■ Saved data entries ■
⟨

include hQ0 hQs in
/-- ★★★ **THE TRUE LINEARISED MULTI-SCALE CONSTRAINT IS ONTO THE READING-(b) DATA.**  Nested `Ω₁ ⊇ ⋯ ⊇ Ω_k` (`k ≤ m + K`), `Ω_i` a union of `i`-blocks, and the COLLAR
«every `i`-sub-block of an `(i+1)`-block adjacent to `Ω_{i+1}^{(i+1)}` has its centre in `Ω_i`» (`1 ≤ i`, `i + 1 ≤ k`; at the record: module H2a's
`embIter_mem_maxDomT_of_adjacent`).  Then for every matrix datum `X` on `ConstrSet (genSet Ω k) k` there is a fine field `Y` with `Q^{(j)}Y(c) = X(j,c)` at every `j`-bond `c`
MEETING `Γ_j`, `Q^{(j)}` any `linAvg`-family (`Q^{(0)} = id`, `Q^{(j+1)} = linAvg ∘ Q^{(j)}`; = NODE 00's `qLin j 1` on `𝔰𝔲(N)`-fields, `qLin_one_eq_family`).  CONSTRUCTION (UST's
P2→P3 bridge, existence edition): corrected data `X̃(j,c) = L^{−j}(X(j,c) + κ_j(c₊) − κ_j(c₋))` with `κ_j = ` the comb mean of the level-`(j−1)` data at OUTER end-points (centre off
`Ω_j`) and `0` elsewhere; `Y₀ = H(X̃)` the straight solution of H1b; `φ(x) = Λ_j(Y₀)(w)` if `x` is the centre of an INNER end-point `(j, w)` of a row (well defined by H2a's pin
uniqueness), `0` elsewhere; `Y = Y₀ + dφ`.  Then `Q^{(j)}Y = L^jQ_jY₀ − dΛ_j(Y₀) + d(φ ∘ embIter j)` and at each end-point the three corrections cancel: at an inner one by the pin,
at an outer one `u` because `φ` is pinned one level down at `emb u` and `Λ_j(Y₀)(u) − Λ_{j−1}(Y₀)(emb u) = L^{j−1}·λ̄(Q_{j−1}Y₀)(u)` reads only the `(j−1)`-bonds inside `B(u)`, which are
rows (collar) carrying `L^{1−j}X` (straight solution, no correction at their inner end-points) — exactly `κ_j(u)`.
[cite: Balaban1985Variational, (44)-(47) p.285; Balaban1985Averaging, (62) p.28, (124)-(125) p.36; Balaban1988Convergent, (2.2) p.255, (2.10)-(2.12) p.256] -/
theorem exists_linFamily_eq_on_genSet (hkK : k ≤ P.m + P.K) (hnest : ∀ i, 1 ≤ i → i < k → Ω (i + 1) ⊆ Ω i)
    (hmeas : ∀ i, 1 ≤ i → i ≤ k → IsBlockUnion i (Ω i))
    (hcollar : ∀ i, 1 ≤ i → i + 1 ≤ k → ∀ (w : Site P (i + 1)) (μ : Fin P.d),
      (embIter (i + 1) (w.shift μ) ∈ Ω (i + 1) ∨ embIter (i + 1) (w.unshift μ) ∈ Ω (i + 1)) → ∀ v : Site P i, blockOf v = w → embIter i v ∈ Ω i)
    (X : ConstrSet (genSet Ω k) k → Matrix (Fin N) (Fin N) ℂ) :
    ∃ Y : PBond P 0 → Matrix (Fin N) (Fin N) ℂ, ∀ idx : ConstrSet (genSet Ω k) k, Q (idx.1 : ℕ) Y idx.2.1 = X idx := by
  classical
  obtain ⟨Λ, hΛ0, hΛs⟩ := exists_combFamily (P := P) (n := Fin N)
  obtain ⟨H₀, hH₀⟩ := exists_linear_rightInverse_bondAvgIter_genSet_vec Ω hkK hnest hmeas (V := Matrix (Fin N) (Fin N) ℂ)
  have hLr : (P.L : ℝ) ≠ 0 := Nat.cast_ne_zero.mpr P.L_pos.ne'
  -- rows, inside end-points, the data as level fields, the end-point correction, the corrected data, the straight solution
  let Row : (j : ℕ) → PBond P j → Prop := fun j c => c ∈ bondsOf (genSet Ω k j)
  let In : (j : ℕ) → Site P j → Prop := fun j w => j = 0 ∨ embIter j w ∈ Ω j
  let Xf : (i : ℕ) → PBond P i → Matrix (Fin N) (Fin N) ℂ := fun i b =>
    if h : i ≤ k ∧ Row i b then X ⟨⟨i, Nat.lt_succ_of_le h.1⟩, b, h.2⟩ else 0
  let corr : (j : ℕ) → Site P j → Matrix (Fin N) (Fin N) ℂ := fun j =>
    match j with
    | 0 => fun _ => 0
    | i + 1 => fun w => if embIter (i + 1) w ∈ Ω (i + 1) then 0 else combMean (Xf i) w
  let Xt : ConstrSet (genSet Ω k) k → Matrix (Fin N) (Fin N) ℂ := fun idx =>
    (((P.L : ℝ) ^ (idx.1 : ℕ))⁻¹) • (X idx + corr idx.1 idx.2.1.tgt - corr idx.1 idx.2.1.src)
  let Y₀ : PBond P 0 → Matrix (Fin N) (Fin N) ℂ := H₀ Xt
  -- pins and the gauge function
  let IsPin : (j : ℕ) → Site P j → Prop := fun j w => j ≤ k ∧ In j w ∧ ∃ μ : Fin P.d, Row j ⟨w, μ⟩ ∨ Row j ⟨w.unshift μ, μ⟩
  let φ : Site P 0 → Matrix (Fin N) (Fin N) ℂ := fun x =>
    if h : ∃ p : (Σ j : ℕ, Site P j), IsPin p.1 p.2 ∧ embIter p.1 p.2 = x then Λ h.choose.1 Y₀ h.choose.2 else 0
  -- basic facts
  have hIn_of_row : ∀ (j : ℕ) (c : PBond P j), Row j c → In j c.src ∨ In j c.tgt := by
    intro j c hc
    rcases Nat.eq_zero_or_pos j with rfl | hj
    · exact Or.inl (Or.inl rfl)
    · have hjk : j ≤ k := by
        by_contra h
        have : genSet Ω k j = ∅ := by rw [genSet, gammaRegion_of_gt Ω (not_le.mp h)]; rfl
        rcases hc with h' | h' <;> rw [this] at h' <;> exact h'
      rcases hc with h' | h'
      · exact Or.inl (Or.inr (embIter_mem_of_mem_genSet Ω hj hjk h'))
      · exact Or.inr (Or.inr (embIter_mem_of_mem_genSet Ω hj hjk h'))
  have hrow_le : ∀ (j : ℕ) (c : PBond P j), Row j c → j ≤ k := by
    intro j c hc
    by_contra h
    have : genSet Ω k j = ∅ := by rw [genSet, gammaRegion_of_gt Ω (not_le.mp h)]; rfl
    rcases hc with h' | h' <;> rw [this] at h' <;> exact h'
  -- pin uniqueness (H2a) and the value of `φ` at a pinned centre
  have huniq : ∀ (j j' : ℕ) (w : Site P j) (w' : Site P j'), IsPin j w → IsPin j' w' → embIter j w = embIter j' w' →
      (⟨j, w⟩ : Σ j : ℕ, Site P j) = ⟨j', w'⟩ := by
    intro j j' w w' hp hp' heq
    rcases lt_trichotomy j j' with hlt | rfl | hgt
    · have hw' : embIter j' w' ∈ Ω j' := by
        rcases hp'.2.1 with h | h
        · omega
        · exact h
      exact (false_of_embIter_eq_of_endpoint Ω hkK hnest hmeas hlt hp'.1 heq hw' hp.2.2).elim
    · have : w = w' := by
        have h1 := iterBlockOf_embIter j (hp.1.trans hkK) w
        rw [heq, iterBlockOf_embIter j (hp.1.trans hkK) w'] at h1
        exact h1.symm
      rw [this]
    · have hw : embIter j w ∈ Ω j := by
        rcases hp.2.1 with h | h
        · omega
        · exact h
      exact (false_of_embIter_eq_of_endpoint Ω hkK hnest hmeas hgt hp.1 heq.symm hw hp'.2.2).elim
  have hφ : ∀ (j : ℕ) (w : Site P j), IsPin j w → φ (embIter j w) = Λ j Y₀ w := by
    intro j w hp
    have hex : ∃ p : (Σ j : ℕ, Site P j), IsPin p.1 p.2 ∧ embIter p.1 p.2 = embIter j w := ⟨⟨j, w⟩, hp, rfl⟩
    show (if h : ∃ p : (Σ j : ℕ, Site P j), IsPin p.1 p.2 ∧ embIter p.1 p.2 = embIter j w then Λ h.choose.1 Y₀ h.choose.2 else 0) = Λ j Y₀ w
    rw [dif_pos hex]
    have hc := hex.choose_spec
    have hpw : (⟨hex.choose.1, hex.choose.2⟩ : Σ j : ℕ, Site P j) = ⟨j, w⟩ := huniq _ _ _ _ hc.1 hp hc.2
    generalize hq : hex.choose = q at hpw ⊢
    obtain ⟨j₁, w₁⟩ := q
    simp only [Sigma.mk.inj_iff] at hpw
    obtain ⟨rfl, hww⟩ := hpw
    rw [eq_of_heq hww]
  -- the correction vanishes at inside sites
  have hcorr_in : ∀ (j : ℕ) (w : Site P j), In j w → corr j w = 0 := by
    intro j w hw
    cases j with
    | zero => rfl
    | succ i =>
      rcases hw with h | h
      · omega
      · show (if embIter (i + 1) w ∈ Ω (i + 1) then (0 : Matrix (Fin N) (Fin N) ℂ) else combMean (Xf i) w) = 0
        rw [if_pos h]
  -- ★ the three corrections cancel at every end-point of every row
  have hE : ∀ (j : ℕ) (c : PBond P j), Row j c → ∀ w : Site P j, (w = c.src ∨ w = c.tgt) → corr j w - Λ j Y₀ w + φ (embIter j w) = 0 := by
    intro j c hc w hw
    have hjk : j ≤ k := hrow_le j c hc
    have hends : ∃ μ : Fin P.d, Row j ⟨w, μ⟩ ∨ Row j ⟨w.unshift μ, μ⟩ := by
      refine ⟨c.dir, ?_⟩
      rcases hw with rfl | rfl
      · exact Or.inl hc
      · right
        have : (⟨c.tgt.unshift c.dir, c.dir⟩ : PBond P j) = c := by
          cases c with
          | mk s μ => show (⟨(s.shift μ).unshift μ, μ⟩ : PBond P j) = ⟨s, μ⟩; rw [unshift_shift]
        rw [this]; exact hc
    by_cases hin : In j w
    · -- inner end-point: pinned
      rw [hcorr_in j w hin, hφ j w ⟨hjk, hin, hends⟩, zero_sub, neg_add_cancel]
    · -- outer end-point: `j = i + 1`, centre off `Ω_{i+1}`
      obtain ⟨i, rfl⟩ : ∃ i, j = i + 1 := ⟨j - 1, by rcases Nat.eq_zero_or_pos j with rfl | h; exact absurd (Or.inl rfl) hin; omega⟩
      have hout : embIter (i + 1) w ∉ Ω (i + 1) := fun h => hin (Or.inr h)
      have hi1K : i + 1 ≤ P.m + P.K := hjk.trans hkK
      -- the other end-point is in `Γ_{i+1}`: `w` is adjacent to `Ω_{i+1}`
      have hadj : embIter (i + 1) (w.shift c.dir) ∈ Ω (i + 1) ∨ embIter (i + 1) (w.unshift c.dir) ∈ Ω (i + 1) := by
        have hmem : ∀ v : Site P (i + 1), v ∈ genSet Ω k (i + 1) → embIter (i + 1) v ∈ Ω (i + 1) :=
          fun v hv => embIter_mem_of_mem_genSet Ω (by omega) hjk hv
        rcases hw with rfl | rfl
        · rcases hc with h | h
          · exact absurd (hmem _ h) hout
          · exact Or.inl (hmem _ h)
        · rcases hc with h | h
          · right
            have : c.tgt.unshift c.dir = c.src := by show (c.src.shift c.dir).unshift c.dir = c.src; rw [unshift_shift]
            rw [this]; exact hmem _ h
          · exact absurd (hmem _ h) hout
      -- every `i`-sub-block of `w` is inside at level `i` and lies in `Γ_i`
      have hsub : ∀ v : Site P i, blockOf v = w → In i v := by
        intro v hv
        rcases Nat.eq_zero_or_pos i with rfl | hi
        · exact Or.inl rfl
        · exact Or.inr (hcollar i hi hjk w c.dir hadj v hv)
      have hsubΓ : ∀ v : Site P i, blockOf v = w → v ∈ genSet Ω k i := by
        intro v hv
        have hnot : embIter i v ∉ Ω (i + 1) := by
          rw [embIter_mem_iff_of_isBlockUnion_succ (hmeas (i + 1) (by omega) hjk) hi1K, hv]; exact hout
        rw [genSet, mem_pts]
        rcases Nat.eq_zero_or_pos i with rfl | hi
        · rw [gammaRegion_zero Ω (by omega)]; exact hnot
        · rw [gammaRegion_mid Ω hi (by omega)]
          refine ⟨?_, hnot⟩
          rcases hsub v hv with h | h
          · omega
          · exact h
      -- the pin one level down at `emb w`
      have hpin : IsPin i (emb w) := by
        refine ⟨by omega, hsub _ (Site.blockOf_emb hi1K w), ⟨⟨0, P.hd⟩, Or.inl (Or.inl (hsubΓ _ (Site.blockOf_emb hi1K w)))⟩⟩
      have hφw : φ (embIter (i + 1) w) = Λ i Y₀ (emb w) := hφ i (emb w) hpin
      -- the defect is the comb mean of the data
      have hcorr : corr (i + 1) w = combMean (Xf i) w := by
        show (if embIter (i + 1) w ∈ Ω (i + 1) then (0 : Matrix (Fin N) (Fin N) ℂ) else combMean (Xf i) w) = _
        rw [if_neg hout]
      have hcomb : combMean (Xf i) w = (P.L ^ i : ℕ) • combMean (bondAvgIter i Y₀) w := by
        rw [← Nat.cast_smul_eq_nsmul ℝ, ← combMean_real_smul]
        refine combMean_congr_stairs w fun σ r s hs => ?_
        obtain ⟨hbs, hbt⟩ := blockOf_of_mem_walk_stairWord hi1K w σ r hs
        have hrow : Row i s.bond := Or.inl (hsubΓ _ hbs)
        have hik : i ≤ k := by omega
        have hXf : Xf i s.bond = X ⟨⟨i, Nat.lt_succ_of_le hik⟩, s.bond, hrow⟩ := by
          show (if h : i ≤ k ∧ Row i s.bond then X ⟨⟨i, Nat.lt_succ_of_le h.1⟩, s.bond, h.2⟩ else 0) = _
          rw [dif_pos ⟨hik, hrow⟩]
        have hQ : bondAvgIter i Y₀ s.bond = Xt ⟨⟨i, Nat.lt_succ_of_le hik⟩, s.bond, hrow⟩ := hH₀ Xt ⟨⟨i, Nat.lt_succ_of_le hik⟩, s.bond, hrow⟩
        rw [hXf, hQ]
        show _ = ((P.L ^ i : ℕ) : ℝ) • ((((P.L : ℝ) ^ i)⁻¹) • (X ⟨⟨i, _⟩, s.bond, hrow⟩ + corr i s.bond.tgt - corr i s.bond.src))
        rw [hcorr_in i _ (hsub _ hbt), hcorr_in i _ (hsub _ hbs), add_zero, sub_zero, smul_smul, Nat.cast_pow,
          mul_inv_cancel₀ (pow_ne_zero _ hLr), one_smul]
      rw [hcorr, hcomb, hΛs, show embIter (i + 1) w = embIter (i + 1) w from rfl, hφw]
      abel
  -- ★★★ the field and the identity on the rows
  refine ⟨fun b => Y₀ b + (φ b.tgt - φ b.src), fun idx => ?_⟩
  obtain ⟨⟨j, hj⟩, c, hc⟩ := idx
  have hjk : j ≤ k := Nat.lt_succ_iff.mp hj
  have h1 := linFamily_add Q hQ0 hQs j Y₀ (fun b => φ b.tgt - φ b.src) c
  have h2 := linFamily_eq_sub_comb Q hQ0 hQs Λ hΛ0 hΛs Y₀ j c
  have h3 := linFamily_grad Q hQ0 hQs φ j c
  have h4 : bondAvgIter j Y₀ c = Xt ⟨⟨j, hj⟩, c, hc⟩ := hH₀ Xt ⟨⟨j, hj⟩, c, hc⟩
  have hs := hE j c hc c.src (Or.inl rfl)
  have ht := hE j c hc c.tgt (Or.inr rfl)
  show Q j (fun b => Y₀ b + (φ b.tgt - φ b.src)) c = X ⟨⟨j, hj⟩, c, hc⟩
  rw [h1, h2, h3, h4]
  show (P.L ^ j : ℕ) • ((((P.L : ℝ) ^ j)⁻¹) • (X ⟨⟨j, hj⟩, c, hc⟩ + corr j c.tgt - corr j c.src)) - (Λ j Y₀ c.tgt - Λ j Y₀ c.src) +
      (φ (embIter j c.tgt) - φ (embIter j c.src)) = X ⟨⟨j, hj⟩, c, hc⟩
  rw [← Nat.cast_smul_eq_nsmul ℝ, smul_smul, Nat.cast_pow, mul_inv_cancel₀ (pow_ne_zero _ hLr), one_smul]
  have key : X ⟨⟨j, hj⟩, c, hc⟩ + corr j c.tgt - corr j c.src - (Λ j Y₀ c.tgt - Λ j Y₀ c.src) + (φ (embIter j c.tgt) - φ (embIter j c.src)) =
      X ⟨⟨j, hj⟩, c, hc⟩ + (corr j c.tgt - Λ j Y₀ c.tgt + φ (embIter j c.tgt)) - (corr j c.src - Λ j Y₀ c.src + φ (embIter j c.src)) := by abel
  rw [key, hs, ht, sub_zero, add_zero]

⟩
⟨

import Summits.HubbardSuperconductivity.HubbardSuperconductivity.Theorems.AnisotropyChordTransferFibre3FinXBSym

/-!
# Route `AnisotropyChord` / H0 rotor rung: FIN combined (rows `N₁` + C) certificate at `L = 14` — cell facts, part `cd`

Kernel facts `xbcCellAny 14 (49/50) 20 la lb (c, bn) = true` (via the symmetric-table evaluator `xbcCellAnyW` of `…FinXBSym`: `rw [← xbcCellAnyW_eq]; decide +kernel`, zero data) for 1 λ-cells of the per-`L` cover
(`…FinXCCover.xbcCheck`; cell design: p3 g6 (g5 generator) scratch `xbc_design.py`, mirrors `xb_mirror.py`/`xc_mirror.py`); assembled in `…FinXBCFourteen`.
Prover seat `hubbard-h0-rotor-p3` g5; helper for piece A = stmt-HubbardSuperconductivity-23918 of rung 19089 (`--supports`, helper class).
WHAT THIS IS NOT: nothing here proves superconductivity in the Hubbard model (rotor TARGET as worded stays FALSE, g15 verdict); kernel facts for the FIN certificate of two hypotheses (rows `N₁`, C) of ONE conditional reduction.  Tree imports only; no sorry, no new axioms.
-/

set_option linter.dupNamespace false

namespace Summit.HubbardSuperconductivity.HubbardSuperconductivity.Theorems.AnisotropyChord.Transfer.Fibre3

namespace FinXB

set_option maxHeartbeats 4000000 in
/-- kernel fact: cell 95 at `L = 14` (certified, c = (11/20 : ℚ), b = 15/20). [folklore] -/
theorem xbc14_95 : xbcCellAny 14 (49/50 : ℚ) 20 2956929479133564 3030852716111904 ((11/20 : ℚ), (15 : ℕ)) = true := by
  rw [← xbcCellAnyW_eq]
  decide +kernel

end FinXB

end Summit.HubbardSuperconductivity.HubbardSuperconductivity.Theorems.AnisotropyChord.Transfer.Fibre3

⟩
⟨

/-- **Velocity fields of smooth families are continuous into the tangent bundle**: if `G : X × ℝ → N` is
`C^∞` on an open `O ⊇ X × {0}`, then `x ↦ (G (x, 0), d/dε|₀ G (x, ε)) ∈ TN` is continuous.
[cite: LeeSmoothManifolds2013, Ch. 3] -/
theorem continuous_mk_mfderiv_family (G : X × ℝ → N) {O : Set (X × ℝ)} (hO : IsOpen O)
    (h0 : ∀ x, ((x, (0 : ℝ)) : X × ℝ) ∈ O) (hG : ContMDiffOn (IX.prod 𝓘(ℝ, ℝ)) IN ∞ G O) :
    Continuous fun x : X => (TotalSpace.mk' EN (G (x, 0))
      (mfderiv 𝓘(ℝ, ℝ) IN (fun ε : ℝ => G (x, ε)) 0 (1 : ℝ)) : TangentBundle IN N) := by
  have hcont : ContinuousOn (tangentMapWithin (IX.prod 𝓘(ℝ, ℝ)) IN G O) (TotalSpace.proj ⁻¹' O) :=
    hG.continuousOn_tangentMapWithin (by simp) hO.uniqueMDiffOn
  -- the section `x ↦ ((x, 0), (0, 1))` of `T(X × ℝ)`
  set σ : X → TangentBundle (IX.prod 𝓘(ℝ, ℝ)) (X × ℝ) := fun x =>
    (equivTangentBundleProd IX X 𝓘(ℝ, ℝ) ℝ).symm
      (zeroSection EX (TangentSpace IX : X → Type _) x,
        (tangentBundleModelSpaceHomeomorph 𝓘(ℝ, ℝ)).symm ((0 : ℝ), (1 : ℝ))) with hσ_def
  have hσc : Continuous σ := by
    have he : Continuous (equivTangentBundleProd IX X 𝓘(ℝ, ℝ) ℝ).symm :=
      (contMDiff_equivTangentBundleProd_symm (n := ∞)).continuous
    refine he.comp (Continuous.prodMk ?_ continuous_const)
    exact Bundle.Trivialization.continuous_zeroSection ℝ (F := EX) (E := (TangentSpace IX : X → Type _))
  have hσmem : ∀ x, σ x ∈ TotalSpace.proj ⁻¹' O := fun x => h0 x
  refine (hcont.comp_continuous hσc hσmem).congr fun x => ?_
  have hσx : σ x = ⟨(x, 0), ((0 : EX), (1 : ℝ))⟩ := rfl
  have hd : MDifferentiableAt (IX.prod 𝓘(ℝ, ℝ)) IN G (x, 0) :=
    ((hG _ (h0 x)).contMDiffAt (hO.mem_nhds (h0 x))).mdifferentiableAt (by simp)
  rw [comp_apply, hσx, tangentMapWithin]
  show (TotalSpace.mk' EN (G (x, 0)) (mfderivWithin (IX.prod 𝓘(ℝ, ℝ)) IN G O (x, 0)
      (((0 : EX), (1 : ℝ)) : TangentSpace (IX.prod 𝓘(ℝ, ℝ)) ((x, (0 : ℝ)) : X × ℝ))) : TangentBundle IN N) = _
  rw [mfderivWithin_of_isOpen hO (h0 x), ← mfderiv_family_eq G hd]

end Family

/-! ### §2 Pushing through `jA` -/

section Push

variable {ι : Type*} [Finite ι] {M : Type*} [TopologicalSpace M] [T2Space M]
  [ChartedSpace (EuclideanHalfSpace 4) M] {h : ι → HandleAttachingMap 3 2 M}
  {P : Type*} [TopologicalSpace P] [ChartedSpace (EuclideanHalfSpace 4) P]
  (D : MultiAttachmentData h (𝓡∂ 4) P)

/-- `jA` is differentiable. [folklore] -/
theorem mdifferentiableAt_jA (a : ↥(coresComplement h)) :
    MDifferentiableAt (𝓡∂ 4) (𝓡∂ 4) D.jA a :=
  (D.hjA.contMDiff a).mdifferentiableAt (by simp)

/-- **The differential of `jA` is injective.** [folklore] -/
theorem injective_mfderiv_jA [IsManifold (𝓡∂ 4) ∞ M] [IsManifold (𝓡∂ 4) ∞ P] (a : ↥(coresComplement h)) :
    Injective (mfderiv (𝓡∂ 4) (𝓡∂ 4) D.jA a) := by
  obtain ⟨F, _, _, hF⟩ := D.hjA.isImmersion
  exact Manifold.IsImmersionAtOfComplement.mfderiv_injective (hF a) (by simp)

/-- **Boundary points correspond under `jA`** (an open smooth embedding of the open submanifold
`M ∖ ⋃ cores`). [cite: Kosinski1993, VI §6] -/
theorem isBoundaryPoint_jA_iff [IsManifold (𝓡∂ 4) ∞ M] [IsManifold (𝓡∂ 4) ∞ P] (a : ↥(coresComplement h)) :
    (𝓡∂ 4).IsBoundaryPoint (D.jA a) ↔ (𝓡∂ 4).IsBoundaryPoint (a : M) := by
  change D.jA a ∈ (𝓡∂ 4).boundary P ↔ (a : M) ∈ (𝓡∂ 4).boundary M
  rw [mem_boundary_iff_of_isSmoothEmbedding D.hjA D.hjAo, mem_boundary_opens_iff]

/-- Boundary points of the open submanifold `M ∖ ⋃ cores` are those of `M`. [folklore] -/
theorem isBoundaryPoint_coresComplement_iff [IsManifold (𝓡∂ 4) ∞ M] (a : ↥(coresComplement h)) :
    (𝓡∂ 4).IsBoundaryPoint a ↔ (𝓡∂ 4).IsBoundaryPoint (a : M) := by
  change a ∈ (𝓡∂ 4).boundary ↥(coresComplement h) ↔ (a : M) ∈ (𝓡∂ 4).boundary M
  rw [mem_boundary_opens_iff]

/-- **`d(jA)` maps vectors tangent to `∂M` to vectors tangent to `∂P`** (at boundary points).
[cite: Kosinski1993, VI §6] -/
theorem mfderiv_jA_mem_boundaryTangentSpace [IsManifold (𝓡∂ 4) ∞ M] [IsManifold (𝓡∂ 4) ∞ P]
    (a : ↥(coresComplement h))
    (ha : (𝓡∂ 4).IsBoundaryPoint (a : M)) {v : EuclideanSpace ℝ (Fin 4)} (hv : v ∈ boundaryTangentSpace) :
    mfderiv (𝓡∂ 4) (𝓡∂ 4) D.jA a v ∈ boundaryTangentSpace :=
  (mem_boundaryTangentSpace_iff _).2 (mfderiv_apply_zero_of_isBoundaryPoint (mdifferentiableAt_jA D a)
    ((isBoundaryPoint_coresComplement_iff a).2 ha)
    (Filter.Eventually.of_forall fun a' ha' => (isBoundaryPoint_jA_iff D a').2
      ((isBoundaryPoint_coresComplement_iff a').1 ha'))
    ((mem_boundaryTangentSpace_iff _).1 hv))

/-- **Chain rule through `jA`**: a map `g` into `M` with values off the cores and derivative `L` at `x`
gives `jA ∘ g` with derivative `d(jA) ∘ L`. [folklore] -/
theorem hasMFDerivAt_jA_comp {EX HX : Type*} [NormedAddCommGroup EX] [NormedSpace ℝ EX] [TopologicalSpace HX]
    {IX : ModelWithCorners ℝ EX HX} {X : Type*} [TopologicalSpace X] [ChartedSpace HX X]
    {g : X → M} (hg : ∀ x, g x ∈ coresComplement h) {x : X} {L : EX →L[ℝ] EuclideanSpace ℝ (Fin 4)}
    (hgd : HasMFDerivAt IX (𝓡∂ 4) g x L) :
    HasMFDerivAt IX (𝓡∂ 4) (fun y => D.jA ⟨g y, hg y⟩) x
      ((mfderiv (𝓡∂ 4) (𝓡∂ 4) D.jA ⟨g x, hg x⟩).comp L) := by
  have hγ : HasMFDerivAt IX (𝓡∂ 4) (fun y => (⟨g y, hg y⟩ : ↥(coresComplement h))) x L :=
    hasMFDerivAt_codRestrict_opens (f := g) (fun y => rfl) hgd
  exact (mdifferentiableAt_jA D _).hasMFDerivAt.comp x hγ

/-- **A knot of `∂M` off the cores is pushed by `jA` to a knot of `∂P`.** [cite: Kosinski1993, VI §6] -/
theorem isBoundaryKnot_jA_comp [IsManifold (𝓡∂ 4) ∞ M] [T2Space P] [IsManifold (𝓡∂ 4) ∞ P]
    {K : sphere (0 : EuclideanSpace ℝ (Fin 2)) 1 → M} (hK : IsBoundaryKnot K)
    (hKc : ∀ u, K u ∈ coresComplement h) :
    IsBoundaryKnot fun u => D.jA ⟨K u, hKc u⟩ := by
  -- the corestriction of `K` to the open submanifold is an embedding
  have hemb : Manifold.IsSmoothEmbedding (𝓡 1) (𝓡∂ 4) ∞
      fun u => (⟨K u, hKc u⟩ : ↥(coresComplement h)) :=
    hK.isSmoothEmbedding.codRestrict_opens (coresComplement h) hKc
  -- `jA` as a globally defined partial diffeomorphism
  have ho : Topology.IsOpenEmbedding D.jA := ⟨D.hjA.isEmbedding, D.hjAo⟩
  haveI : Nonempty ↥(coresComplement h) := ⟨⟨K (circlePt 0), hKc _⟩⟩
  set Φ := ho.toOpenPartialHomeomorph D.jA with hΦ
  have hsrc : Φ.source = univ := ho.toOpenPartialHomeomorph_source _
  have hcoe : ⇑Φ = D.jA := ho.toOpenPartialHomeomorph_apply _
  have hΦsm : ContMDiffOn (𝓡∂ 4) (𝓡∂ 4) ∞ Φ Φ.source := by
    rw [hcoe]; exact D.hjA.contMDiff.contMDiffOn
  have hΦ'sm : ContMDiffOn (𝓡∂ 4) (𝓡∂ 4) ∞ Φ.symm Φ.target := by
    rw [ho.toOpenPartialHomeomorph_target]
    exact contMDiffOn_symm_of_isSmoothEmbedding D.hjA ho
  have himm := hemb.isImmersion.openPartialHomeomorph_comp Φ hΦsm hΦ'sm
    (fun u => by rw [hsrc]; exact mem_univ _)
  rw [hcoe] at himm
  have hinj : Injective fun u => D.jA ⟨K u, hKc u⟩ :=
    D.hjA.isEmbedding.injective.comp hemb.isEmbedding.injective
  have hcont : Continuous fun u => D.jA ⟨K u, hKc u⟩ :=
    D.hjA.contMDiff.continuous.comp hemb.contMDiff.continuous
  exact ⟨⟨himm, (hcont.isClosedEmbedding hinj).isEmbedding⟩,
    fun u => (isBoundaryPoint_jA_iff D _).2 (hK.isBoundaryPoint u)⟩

⟩

■ Exercise aim ■
Copy each line of the preceding data that contains the string "hcoe".

■ Result ■
  have hcoe : ⇑Φ = D.jA := ho.toOpenPartialHomeomorph_apply _
    rw [hcoe]; exact D.hjA.contMDiff.contMDiffOn
  rw [hcoe] at himm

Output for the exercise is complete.